**Exercise aim**
Give back an exact copy of the lines below, from the first through the line with "F(x) ≤ (m-1) coth"; please stop there.

(Stored data entries)
####################
import Literature.Geometry.Riemannian.DistanceDirectionalData
import Literature.Geometry.Riemannian.DirectionalBarrierMinimumPrinciple
import HarnessLib

/-!
# Laplacian comparison for the distance function under `Ric ≥ -(m-1)` and `Ric ≥ 0`
# (Calabi's barrier / viscosity form), from the second variation of arc length

Let `(M, g)` be a connected Riemannian manifold of dimension `m`, modelled on the finite
dimensional inner product space `E`, with geodesically complete Levi-Civita connection, and let
`r = d(p, ·)` be the distance from `p`. The classical **Laplacian comparison theorem** (E. Calabi
1958; Cheeger–Colding 1996, §1 "mean curvature / Laplacian comparison", the infinitesimal form of
the relative volume comparison (0.5) of Cheeger–Colding 1997; Lee 2018, Thm. 11.15; Petersen 2016,
Lemma 7.1.9; Schoen–Yau, Thm. 1.1.1) says

* `Ric ≥ -(m-1) g  ⟹  Δ r ≤ (m-1) coth r`,
* `Ric ≥ 0         ⟹  Δ r ≤ (m-1) / r`,

at smooth points of `r`, and everywhere on `M ∖ {p}` IN THE BARRIER SENSE OF CALABI — the form
in which it is used throughout the Cheeger–Colding theory (maximum principle arguments: the
Abresch–Gromoll excess estimate, Cheng–Yau gradient estimates, almost splitting). We PROVE the
barrier form in its sharpest pointwise ("viscosity supersolution") rendering:

* `laplaceBeltrami_le_coth_of_le_edist` — if `Ric ≥ -(m-1) g`, `x ≠ p`, and `F` is `C²` near
  `x` with `F ≤ d(p, ·)` near `x` and `F(x) = d(p, x)` (a smooth lower support function of `r` at
  `x`), then `Δ_g F(x) ≤ (m-1) coth d(p, x)`;
* `laplaceBeltrami_le_div_of_le_edist` — if `Ric ≥ 0`, the same with `(m-1)/d(p, x)`.

THE PROOF is the second-variation argument (Lee 2018, proof of Thm. 11.15; Petersen 2016, proof
of Lemma 7.1.9), organised exactly as the tree's Bamler data (`far_end_directional_datum`,
`far_end_linear_datum`), but with the MODEL JACOBI PROFILE `sinh s / sinh T` (resp. `s/T`):

* `exists_profile_cutoff` — a `C^∞` profile equal to a given `C^∞` function near `[0, T]` and
  vanishing off `(-1/2, T + 1/2)` (so that profile × parallel frame is a global `C^∞` field);
* `far_end_profile_datum` — along the unit speed geodesic `γ(t) = exp_p(tu)`, `T > 0`, for ANY
  such profile `φ` with `φ(0) = 0`, `φ(T) = 1`: a `g`-orthonormal frame `f` at `γ(T)` headed by
  `γ̇(T)`, the exact radial barrier `d(p, exp_{γT}(σ f none)) ≤ T + σ` (`|σ| < T`), for every
  `ε > 0` the transverse barriers `d(p, exp_{γT}(σ f o)) ≤ T + [o = none] σ + (Q o + εT)/2 · σ²`
  for `σ` near `0` (`HaslhoferMuller.edist_toReal_le_taylor` for the fields `φ eₒ`, `eₒ` a
  parallel orthonormal frame), and the TRACE IDENTITY
  `Σₒ Q o − Q none = −∫₀ᵀ φ² Ric(γ̇, γ̇) + (m − 1) ∫₀ᵀ φ′²` (`sum_val_curvature_eq_ricci`);
* `far_end_sinh_datum`, `far_end_linear_datum'` — the profiles `sinh s/sinh T` and `s/T`:
  under `Ric ≥ -(m-1) g`, `Σₒ Q o − Q none ≤ (m-1) coth T` (since
  `∫₀ᵀ (sinh² + cosh²) = sinh T cosh T`); under `Ric ≥ 0`, `≤ (m-1)/T`;
* the viscosity form: by Hopf–Rinow (`exists_isMinimizingUpTo_of_isGeodesicallyComplete`) `x`
  is the far end `γ(T)`, `T = d(p, x)`, of a unit speed minimizing geodesic from `p`; a `C²`
  lower support function `F` of `d(p, ·)` at `x` lies below each barrier, so
  `Hess F(f o, f o) ≤ Q o + εT` for `o ≠ none` and `Hess F(f none, f none) ≤ 0`
  (`hessian_le_of_directional_barrier`), and `Δ_g F(x) = Σₒ Hess F(f o, f o)`
  (`laplaceBeltrami_eq_sum_hessian`); let `ε → 0`.

Everything here is proved; no definitions, no named facts (D-0026). Written as groundwork for
`CheegerColding1997_sphereStability` (Cheeger–Colding 1997, Thm. A.1.12), whose printed proof
rests on the almost-rigidity theory of Cheeger–Colding 1996, which starts from this comparison.

## References

* E. Calabi, *An extension of E. Hopf's maximum principle with an application to Riemannian
  geometry*, Duke Math. J. 25 (1958) 45–56. [Calabi1958]
* J. Cheeger, T. H. Colding, *Lower bounds on Ricci curvature and the almost rigidity of warped
  products*, Ann. of Math. 144 (1996) 189–237, §1–§2. [CheegerColding1996]
* J. Cheeger, T. H. Colding, *On the structure of spaces with Ricci curvature bounded below. I*,
  J. Differential Geom. 46 (1997) 406–480, (0.5) and Appendix 2 ("mean curvature comparison",
  "Laplacian comparison", pp. 472–474). [CheegerColding1997]
* J. M. Lee, *Introduction to Riemannian Manifolds*, 2nd ed. (2018), Thm. 10.22 (second
  variation), Thm. 11.15 (Laplacian comparison). [LeeRiemannianManifolds2018]
* P. Petersen, *Riemannian Geometry*, 3rd ed., GTM 171 (2016), Lemma 7.1.9 and §12.
  [Petersen2016]
-/

noncomputable section

open Bundle Set Function Filter MeasureTheory intervalIntegral
open scoped Manifold ContDiff Topology ENNReal NNReal Real

namespace Literature.Geometry.Riemannian

open Lorentzian Lorentzian.PseudoRiemannianMetric


/-! ### §1 Profiles -/

/-- **A `C^∞` profile equal to a given `C^∞` function `ψ` near `[0, T]` and vanishing off
`(−1/2, T + 1/2)`** (product of `ψ` with a smooth plateau bump built from
`Real.smoothTransition`; cf. `exists_sin_cutoff`, `exists_linear_cutoff`). [folklore] -/
theorem exists_profile_cutoff {ψ : ℝ → ℝ} (hψ : ContDiff ℝ ∞ ψ) (T : ℝ) :
    ∃ φ : ℝ → ℝ, ContDiff ℝ ∞ φ ∧
      (∀ s ∈ Ioo (-(1 / 4 : ℝ)) (T + 1 / 4), φ s = ψ s) ∧
      (∀ s, s ≤ -(1 / 2 : ℝ) → φ s = 0) ∧ (∀ s, T + 1 / 2 ≤ s → φ s = 0) := by
  refine ⟨fun s ↦ (Real.smoothTransition (4 * s + 2) * Real.smoothTransition (4 * (T - s) + 2)) *
    ψ s, ?_, ?_, ?_, ?_⟩
  · exact ((Real.smoothTransition.contDiff.comp ((contDiff_const.mul contDiff_id).add
      contDiff_const)).mul (Real.smoothTransition.contDiff.comp
        ((contDiff_const.mul (contDiff_const.sub contDiff_id)).add contDiff_const))).mul hψ
  · intro s hs
    simp only
    rw [Real.smoothTransition.one_of_one_le (by linarith [hs.1]),
      Real.smoothTransition.one_of_one_le (by linarith [hs.2]), one_mul, one_mul]
  · intro s hs
    simp only
    rw [Real.smoothTransition.zero_of_nonpos (by linarith), zero_mul, zero_mul]
  · intro s hs
    simp only
    rw [Real.smoothTransition.zero_of_nonpos (x := 4 * (T - s) + 2) (by linarith), mul_zero,
      zero_mul]

/-- `∫₀ᵀ (sinh² s + cosh² s) ds = sinh T cosh T` (`(sinh cosh)' = cosh² + sinh²`). [folklore] -/
theorem integral_sinh_sq_add_cosh_sq (T : ℝ) :
    ∫ s in (0 : ℝ)..T, (Real.sinh s ^ 2 + Real.cosh s ^ 2) = Real.sinh T * Real.cosh T := by
  have hd : ∀ s ∈ uIcc (0 : ℝ) T, HasDerivAt (fun s ↦ Real.sinh s * Real.cosh s)
      (Real.sinh s ^ 2 + Real.cosh s ^ 2) s := by
    intro s _
    have h := (Real.hasDerivAt_sinh s).mul (Real.hasDerivAt_cosh s)
    exact h.congr_deriv (by ring)
  rw [intervalIntegral.integral_eq_sub_of_hasDerivAt hd
    (((Real.continuous_sinh.pow 2).add (Real.continuous_cosh.pow 2)).intervalIntegrable _ _)]
  simp

/-- The model identity behind `Δ r ≤ (m-1) coth r`: for `0 < T`,
`∫₀ᵀ ((sinh s/sinh T)² + (cosh s/sinh T)²) ds = cosh T / sinh T`. [folklore] -/
theorem integral_sinh_profile {T : ℝ} (hT : 0 < T) :
    ∫ s in (0 : ℝ)..T, ((Real.sinh s / Real.sinh T) ^ 2 + (Real.cosh s / Real.sinh T) ^ 2) =
      Real.cosh T / Real.sinh T := by
  have hsT : Real.sinh T ≠ 0 := (Real.sinh_pos_iff.2 hT).ne'
  have h1 : (fun s ↦ (Real.sinh s / Real.sinh T) ^ 2 + (Real.cosh s / Real.sinh T) ^ 2) =
      fun s ↦ (Real.sinh T ^ 2)⁻¹ * (Real.sinh s ^ 2 + Real.cosh s ^ 2) := by
    funext s
    field_simp
  rw [h1, intervalIntegral.integral_const_mul, integral_sinh_sq_add_cosh_sq]
  field_simp

/-- The model identity behind `Δ r ≤ (m-1)/r`: for `0 < T`,
`∫₀ᵀ (1/T)² ds = 1/T`. [folklore] -/
theorem integral_linear_profile_deriv_sq {T : ℝ} (hT : 0 < T) :
    ∫ _s in (0 : ℝ)..T, (1 / T) ^ 2 = 1 / T := by
  rw [intervalIntegral.integral_const, sub_zero, smul_eq_mul]
  field_simp


/-! ### §2 The directional datum at the far end of a unit speed geodesic, for a general profile -/

section FarEnd

variable {E : Type*} [NormedAddCommGroup E] [NormedSpace ℝ E] [FiniteDimensional ℝ E]
  [CompleteSpace E] {M : Type*} [TopologicalSpace M] [ChartedSpace E M] [IsManifold 𝓘(ℝ, E) ∞ M]
  [T2Space M]
  (g : PseudoRiemannianMetric 𝓘(ℝ, E) ∞ E (TangentSpace 𝓘(ℝ, E) : M → Type _)) [g.HasLeviCivita]
  [CovariantDerivative.ContMDiffCovariantDerivative g.leviCivita 1]
  [CovariantDerivative.ContMDiffCovariantDerivative g.leviCivita ∞]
####################
**Problem solution**
import Literature.Geometry.Riemannian.DistanceDirectionalData
import Literature.Geometry.Riemannian.DirectionalBarrierMinimumPrinciple
import HarnessLib

/-!
# Laplacian comparison for the distance function under `Ric ≥ -(m-1)` and `Ric ≥ 0`
# (Calabi's barrier / viscosity form), from the second variation of arc length

Let `(M, g)` be a connected Riemannian manifold of dimension `m`, modelled on the finite
dimensional inner product space `E`, with geodesically complete Levi-Civita connection, and let
`r = d(p, ·)` be the distance from `p`. The classical **Laplacian comparison theorem** (E. Calabi
1958; Cheeger–Colding 1996, §1 "mean curvature / Laplacian comparison", the infinitesimal form of
the relative volume comparison (0.5) of Cheeger–Colding 1997; Lee 2018, Thm. 11.15; Petersen 2016,
Lemma 7.1.9; Schoen–Yau, Thm. 1.1.1) says

* `Ric ≥ -(m-1) g  ⟹  Δ r ≤ (m-1) coth r`,
* `Ric ≥ 0         ⟹  Δ r ≤ (m-1) / r`,

at smooth points of `r`, and everywhere on `M ∖ {p}` IN THE BARRIER SENSE OF CALABI — the form
in which it is used throughout the Cheeger–Colding theory (maximum principle arguments: the
Abresch–Gromoll excess estimate, Cheng–Yau gradient estimates, almost splitting). We PROVE the
barrier form in its sharpest pointwise ("viscosity supersolution") rendering:

* `laplaceBeltrami_le_coth_of_le_edist` — if `Ric ≥ -(m-1) g`, `x ≠ p`, and `F` is `C²` near
  `x` with `F ≤ d(p, ·)` near `x` and `F(x) = d(p, x)` (a smooth lower support function of `r` at
  `x`), then `Δ_g F(x) ≤ (m-1) coth d(p, x)`;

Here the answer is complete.